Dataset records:
import Mathlib
import Summits.QuantumAdvantage.QuantumAdvantage.Theorems.LinnikCubicClassGroupsPureCubicClassNumberHardDescent
import Summits.QuantumAdvantage.QuantumAdvantage.Theorems.LinnikCubicClassGroupsPureCubicClassNumberHardHonda88Kummer
import Summits.QuantumAdvantage.QuantumAdvantage.Theorems.LinnikCubicClassGroupsPureCubicClassNumberHardHondaTwoInertSetup
import Summits.QuantumAdvantage.QuantumAdvantage.Theorems.LinnikCubicClassGroupsPureCubicClassNumberHardHonda25
import Summits.QuantumAdvantage.QuantumAdvantage.Theorems.LinnikCubicClassGroupsPureCubicClassNumberHardStubRamificationCensus
import Literature.NumberTheory.NumberFields.PureCubicClassNumberModThree
import HarnessLib

/-!
# Honda's two-prime criterion, PROVED: `Honda1971_three_dvd_classNumber_twoPrimes_holds`

Route `LinnikCubicClassGroups` (rank-0 hypothesis-type target `PureCubicClassNumberHard`,
stmt-QuantumAdvantage-11826).  The named Literature fact
`Literature.NumberTheory.NumberFields.Honda1971_three_dvd_classNumber_twoPrimes`
([AouissiMayerIsmailiTalbiAzizi2020, Thm. 2.3]; Honda 1971, Theorem): for distinct primes `p, q`
with `pq ≡ ±1 (mod 9)` and every cubic number field `K ∋ ∛(pq)`,
`3 ∣ h(K) ⟺ ¬(p ≡ 2,5 (mod 9) ∧ q ≡ 2,5 (mod 9))` — is now a theorem of the tree:

* `three_dvd_classNumber_of_primes_mod_nine_eight` — **the last case `p ≡ q ≡ 8 (mod 9)`:
  `3 ∣ h(K)`**, by `3 ∣ h(K(ζ₃))` (`…Honda88Kummer.lean`, the unramified Kummer extension
  `K(ζ₃, ∛p)`) and the Hasse-free descent (`…Descent.lean`);
* `Honda1971_three_dvd_classNumber_twoPrimes_holds` — the assembly with `honda25` (`{p, q} ≡
  {2, 5} (mod 9)`: `3 ∤ h`) and the genus case `p ≡ 1` or `q ≡ 1 (mod 3)`
  (`Honda1971.three_dvd_classNumber_of_mod_three_eq_one`).

Consequence for the route: the transfer `pureCubicClassNumberHard_of_honda_of_phiHiding3`
(`…HondaLeakTransfer.lean`) no longer has a number-theoretic leaf; only the Φ-hiding hypothesis
remains (as already achieved on the promise family by `…Honda25.lean`).

HONEST FRAMING (block-2b rule): kernel-checked classical algebraic number theory (Honda 1971), an
independent certification, NOT summit progress; the crux `PureCubicClassNumberHard` is
hypothesis-type and untouched.

## References
* T. Honda, *Pure cubic fields whose class numbers are multiples of three*, J. Number Theory 3
  (1971) 7–12, Theorem. [Honda1971]
* S. Aouissi, D. C. Mayer, M. C. Ismaili, M. Talbi, A. Azizi, *3-rank of ambiguous class groups of
  cubic Kummer extensions*, Period. Math. Hungar. 81 (2020), Thm. 2.3. [AouissiMayerIsmailiTalbiAzizi2020]
-/

set_option linter.dupNamespace false

noncomputable section

open NumberField Polynomial IsDedekindDomain

open scoped Pointwise NumberField nonZeroDivisors IntermediateField

namespace Summit.QuantumAdvantage.QuantumAdvantage.Theorems.LinnikCubicClassGroups

open Literature.NumberTheory.NumberFields

/-! ### Honda's criterion, case `p ≡ q ≡ 8 (mod 9)` -/

/-- **Honda 1971, the case `m = pq` with `p ≡ q ≡ 8 (mod 9)`: `3 ∣ h(K)` for every cubic number
field `K ∋ ∛(pq)`** — the last case of the two-prime criterion, proved WITHOUT Hasse's norm
theorem and without the Brauer class number relation: `L = K(ζ₃)` has the unramified cyclic cubic
extension `L(∛p)` (`three_dvd_classNumber_of_cubeRoot_unramified`), so `3 ∣ h(L)`, and the
descent `three_dvd_classNumber_descent` (`τστ = σ²`, `N_{L/K}` on ideals, Chevalley's step per
class) gives `3 ∣ h(K)`. [cite: Honda1971, Theorem] [cite: AouissiMayerIsmailiTalbiAzizi2020, Thm. 2.3] -/
theorem three_dvd_classNumber_of_primes_mod_nine_eight (p q : ℕ) (hp : p.Prime) (hq : q.Prime)
    (hpq : p ≠ q) (hp9 : p % 9 = 8) (hq9 : q % 9 = 8)
    (K : Type) [Field K] [NumberField K] (hK : Module.finrank ℚ K = 3)
    (hα : ∃ α : K, α ^ 3 = ((p * q : ℕ) : K)) : 3 ∣ classNumber K := by
  classical
  obtain ⟨α, hα⟩ := hα
  have hp3 : p % 3 = 2 := by omega
  have hq3 : q % 3 = 2 := by omega
  have hq3' : q ≠ 3 := by omega
  have hp3' : p ≠ 3 := by omega
  have h91 : (p * q) % 9 = 1 := by
    rw [Nat.mul_mod, hp9, hq9]
  let L := CyclotomicField 3 K
  obtain ⟨hKL, hL6, hGal, F, hgal, hFL, hF2, ⟨σ, hσ⟩, hPID, -, ⟨θ, hθ, hθdeg⟩, ζ, hζ3, hζ1, hζeq,
    hunits, P₁, P₂, hP₁, hP₂, h12, hpP₁, hqP₂, hspan₁, hspan₂, he₁, he₂⟩ :=
    fieldSetup_twoPrimes hp hq hpq hp3 hq3 K hK hα L
  haveI := hgal
  haveI := hGal
  haveI := hP₁
  haveI := hP₂
  haveI : IsGalois K L := IsCyclotomicExtension.isGalois {3} K L
  -- `3 ∣ h(L)`
  have hζL : (((ζ : 𝓞 F) : F) : L) ^ 2 + (((ζ : 𝓞 F) : F) : L) + 1 = 0 := by
    have h := congrArg (fun w : 𝓞 F => ((w : F) : L)) hζeq
    simpa using h
  have hirr : ∀ b : L, b ^ 3 ≠ (p : L) :=
    pow_three_ne_natCast_of_ramified F hF2 hFL hp hq hpq hq3' hqP₂ he₂
  have h3L : 3 ∣ classNumber L :=
    three_dvd_classNumber_of_cubeRoot_unramified L hζL hp hq hpq hp9 hθ hirr
  -- the data of the descent
  set αL : L := algebraMap K L α with hαLdef
  have hαL3 : αL ^ 3 = ((p * q : ℕ) : L) := by
    rw [hαLdef, ← map_pow, hα, map_natCast]
  have hθσ : σ αL ≠ αL := by
    intro hfix
    -- `αL ∈ F`, but `[ℚ(αL) : ℚ] = 3 > 2 = [F : ℚ]`
    obtain ⟨f, hf⟩ : ∃ f : F, algebraMap F L f = αL := by
      refine (IsGalois.mem_range_algebraMap_iff_fixed (F := F) αL).mpr fun g => ?_
      rcases algEquiv_eq_of_forall_mem_zpowers F hσ hFL g with rfl | rfl | rfl
      · rfl
      · exact hfix
      · rw [AlgEquiv.mul_apply, hfix, hfix]
    have hmin : minpoly ℚ αL = X ^ 3 - C ((p * q : ℕ) : ℚ) := Honda1971.minpoly_eq hp hq hpq hαL3
    have hmin' : minpoly ℚ f = minpoly ℚ αL := by
      rw [← hf]
      exact (minpoly.algebraMap_eq (algebraMap F L).injective f).symm
    have hle : (minpoly ℚ f).natDegree ≤ Module.finrank ℚ F := minpoly.natDegree_le f
    rw [hmin', hmin, natDegree_X_pow_sub_C, hF2] at hle
    omega
  have ht₁ : Ideal.span {algebraMap (𝓞 F) (𝓞 L) (p : 𝓞 F)} = P₁ ^ 3 := by
    rw [map_natCast, hspan₁]
  have ht₂ : Ideal.span {algebraMap (𝓞 F) (𝓞 L) (q : 𝓞 F)} = P₂ ^ 3 := by
    rw [map_natCast, hspan₂]
  -- the ramified primes of `L/F` are `P₁`, `P₂`
  have huniq : ∀ {r : ℕ} {P Q : Ideal (𝓞 L)}, P.IsMaximal → Q.IsMaximal →
      Ideal.span {(r : 𝓞 L)} = P ^ 3 → (r : 𝓞 L) ∈ Q → Q = P := by
    intro r P Q hP hQ hspan hrQ
    have hle : P ^ 3 ≤ Q := by
      rw [← hspan, Ideal.span_singleton_le_iff_mem]
      exact hrQ
    exact (hP.eq_of_le hQ.ne_top (hQ.isPrime.le_of_pow_le hle)).symm
  have hram : ∀ Q : Ideal (𝓞 L), Q.IsMaximal → Q.ramificationIdx (𝓞 F) ≠ 1 → Q = P₁ ∨ Q = P₂ := by
    intro Q hQ hne
    rcases stub_ramificationCensus p q hp hq hp3' hq3' hpq h91 L F hL6 hFL
        ⟨((ζ : 𝓞 F) : F), hζ3, hζ1⟩ ⟨θ, hθ⟩ Q hQ hne with h | h
    · exact Or.inl (huniq hP₁ hQ hspan₁ h)
    · exact Or.inr (huniq hP₂ hQ hspan₂ h)
  -- the ideals `𝔭ᵢ = (pᵢ, ∛(pq))` of `K`
  obtain ⟨θK, hθK⟩ := Honda1971.exists_ringOfIntegers_coe_eq_of_pow_three
    (m := p * q) (K := K) (by exact_mod_cast hα)
  have hθK3 : θK ^ 3 = (p : 𝓞 K) * (q : 𝓞 K) := by
    apply RingOfIntegers.coe_injective
    have h := hα
    rw [← hθK] at h
    push_cast at h ⊢
    exact_mod_cast h
  have hbez : ∀ {r s : ℕ}, r.Prime → s.Prime → r ≠ s →
      ∃ a b : 𝓞 K, a * (r : 𝓞 K) ^ 2 + b * (s : 𝓞 K) = 1 := by
    intro r s hr hs hrs
    have hcop : IsCoprime ((r : ℤ) ^ 2) (s : ℤ) :=
      (Nat.isCoprime_iff_coprime.mpr ((Nat.coprime_primes hr hs).mpr hrs)).pow_left
    obtain ⟨a, b, hab⟩ := hcop
    exact ⟨a, b, by exact_mod_cast hab⟩
  obtain ⟨a₁, b₁, hab₁⟩ := hbez hp hq hpq
  obtain ⟨a₂, b₂, hab₂⟩ := hbez hq hp hpq.symm
  set 𝔭₁ : Ideal (𝓞 K) := Ideal.span {(p : 𝓞 K), θK} with h𝔭₁
  set 𝔭₂ : Ideal (𝓞 K) := Ideal.span {(q : 𝓞 K), θK} with h𝔭₂
  have h𝔭₁3 : 𝔭₁ ^ 3 = Ideal.span {(p : 𝓞 K)} :=
    Honda1971.span_pair_pow_three_eq_span hθK3 hab₁
  have h𝔭₂3 : 𝔭₂ ^ 3 = Ideal.span {(q : 𝓞 K)} :=
    Honda1971.span_pair_pow_three_eq_span (by rw [hθK3, mul_comm]) hab₂
  have hmap₁ : 𝔭₁.map (algebraMap (𝓞 K) (𝓞 L)) = P₁ := by
    refine eq_pow_of_pow_three_eq hP₁ (Ideal.IsMaximal.ne_bot_of_isIntegral_int P₁) (n := 1) ?_
      |>.trans (pow_one _)
    rw [← Ideal.map_pow, h𝔭₁3, Ideal.map_span, Set.image_singleton, map_natCast, hspan₁, mul_one]
  have hmap₂ : 𝔭₂.map (algebraMap (𝓞 K) (𝓞 L)) = P₂ := by
    refine eq_pow_of_pow_three_eq hP₂ (Ideal.IsMaximal.ne_bot_of_isIntegral_int P₂) (n := 1) ?_
      |>.trans (pow_one _)
    rw [← Ideal.map_pow, h𝔭₂3, Ideal.map_span, Set.image_singleton, map_natCast, hspan₂, mul_one]
  have hpr₁ : (𝔭₁ ^ 3).IsPrincipal := ⟨⟨(p : 𝓞 K), by rw [h𝔭₁3, Ideal.submodule_span_eq]⟩⟩
  have hpr₂ : (𝔭₂ ^ 3).IsPrincipal := ⟨⟨(q : 𝓞 K), by rw [h𝔭₂3, Ideal.submodule_span_eq]⟩⟩
  have hm : p * q ≠ 0 := Nat.mul_ne_zero hp.ne_zero hq.ne_zero
  exact three_dvd_classNumber_descent K hK L hKL F hFL hF2 σ hσ hPID ζ hζeq hunits hm hα hθσ
    hP₁ hP₂ ht₁ ht₂ hram hmap₁ hpr₁ hmap₂ hpr₂ h3L

/-- **Honda's two-prime criterion holds** (the named Literature fact
`Honda1971_three_dvd_classNumber_twoPrimes`, [AouissiMayerIsmailiTalbiAzizi2020, Thm. 2.3]):
for distinct primes `p, q` with `pq ≡ ±1 (mod 9)` and every cubic `K ∋ ∛(pq)`,
`3 ∣ h(K) ⟺ ¬(p ≡ 2,5 ∧ q ≡ 2,5 (mod 9))`.  Assembled from `honda25` (`p ≡ 2`, `q ≡ 5`:
`3 ∤ h`), the genus case `Honda1971.three_dvd_classNumber_of_mod_three_eq_one` (`p ≡ 1` or
`q ≡ 1 (mod 3)`), and `three_dvd_classNumber_of_primes_mod_nine_eight` (`p ≡ q ≡ 8 (mod 9)`).
[cite: Honda1971, Theorem] [cite: AouissiMayerIsmailiTalbiAzizi2020, Thm. 2.3] -/
theorem Honda1971_three_dvd_classNumber_twoPrimes_holds :
    Literature.NumberTheory.NumberFields.Honda1971_three_dvd_classNumber_twoPrimes := by
  intro p q hp hq hpq h9 K _ _ hK hα
  obtain ⟨α, hα⟩ := hα
  constructor
  · rintro h3 ⟨hp25, hq25⟩
    have hmod : (p * q) % 9 = (p % 9) * (q % 9) % 9 := Nat.mul_mod p q 9
    rcases hp25 with hp9 | hp9 <;> rcases hq25 with hq9 | hq9 <;> rw [hp9, hq9] at hmod <;>
      norm_num at hmod
    · omega
    · exact honda25 p q hp hq hp9 hq9 K hK ⟨α, hα⟩ h3
    · exact honda25 q p hq hp hq9 hp9 K hK ⟨α, by rw [hα, mul_comm]⟩ h3
    · omega
  · intro hnot
    rcases (Honda1971.not_twoFive_iff h9).mp hnot with h1 | h1 | ⟨hp8, hq8⟩
    · exact Honda1971.three_dvd_classNumber_of_mod_three_eq_one hp hq hpq (Or.inl h1) K hK hα
    · exact Honda1971.three_dvd_classNumber_of_mod_three_eq_one hp hq hpq (Or.inr h1) K hK hα
    · exact three_dvd_classNumber_of_primes_mod_nine_eight p q hp hq hpq hp8 hq8 K hK ⟨α, hα⟩

end Summit.QuantumAdvantage.QuantumAdvantage.Theorems.LinnikCubicClassGroups

end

Task statement: Above are the records; repeat exactly the lines from the one holding "have hθK3 : θK" down to the one holding "obtain ⟨a, b, hab⟩ := hcop", end lines included.

Task answer:
  have hθK3 : θK ^ 3 = (p : 𝓞 K) * (q : 𝓞 K) := by
    apply RingOfIntegers.coe_injective
    have h := hα
    rw [← hθK] at h
    push_cast at h ⊢
    exact_mod_cast h
  have hbez : ∀ {r s : ℕ}, r.Prime → s.Prime → r ≠ s →
      ∃ a b : 𝓞 K, a * (r : 𝓞 K) ^ 2 + b * (s : 𝓞 K) = 1 := by
    intro r s hr hs hrs
    have hcop : IsCoprime ((r : ℤ) ^ 2) (s : ℤ) :=
      (Nat.isCoprime_iff_coprime.mpr ((Nat.coprime_primes hr hs).mpr hrs)).pow_left
    obtain ⟨a, b, hab⟩ := hcop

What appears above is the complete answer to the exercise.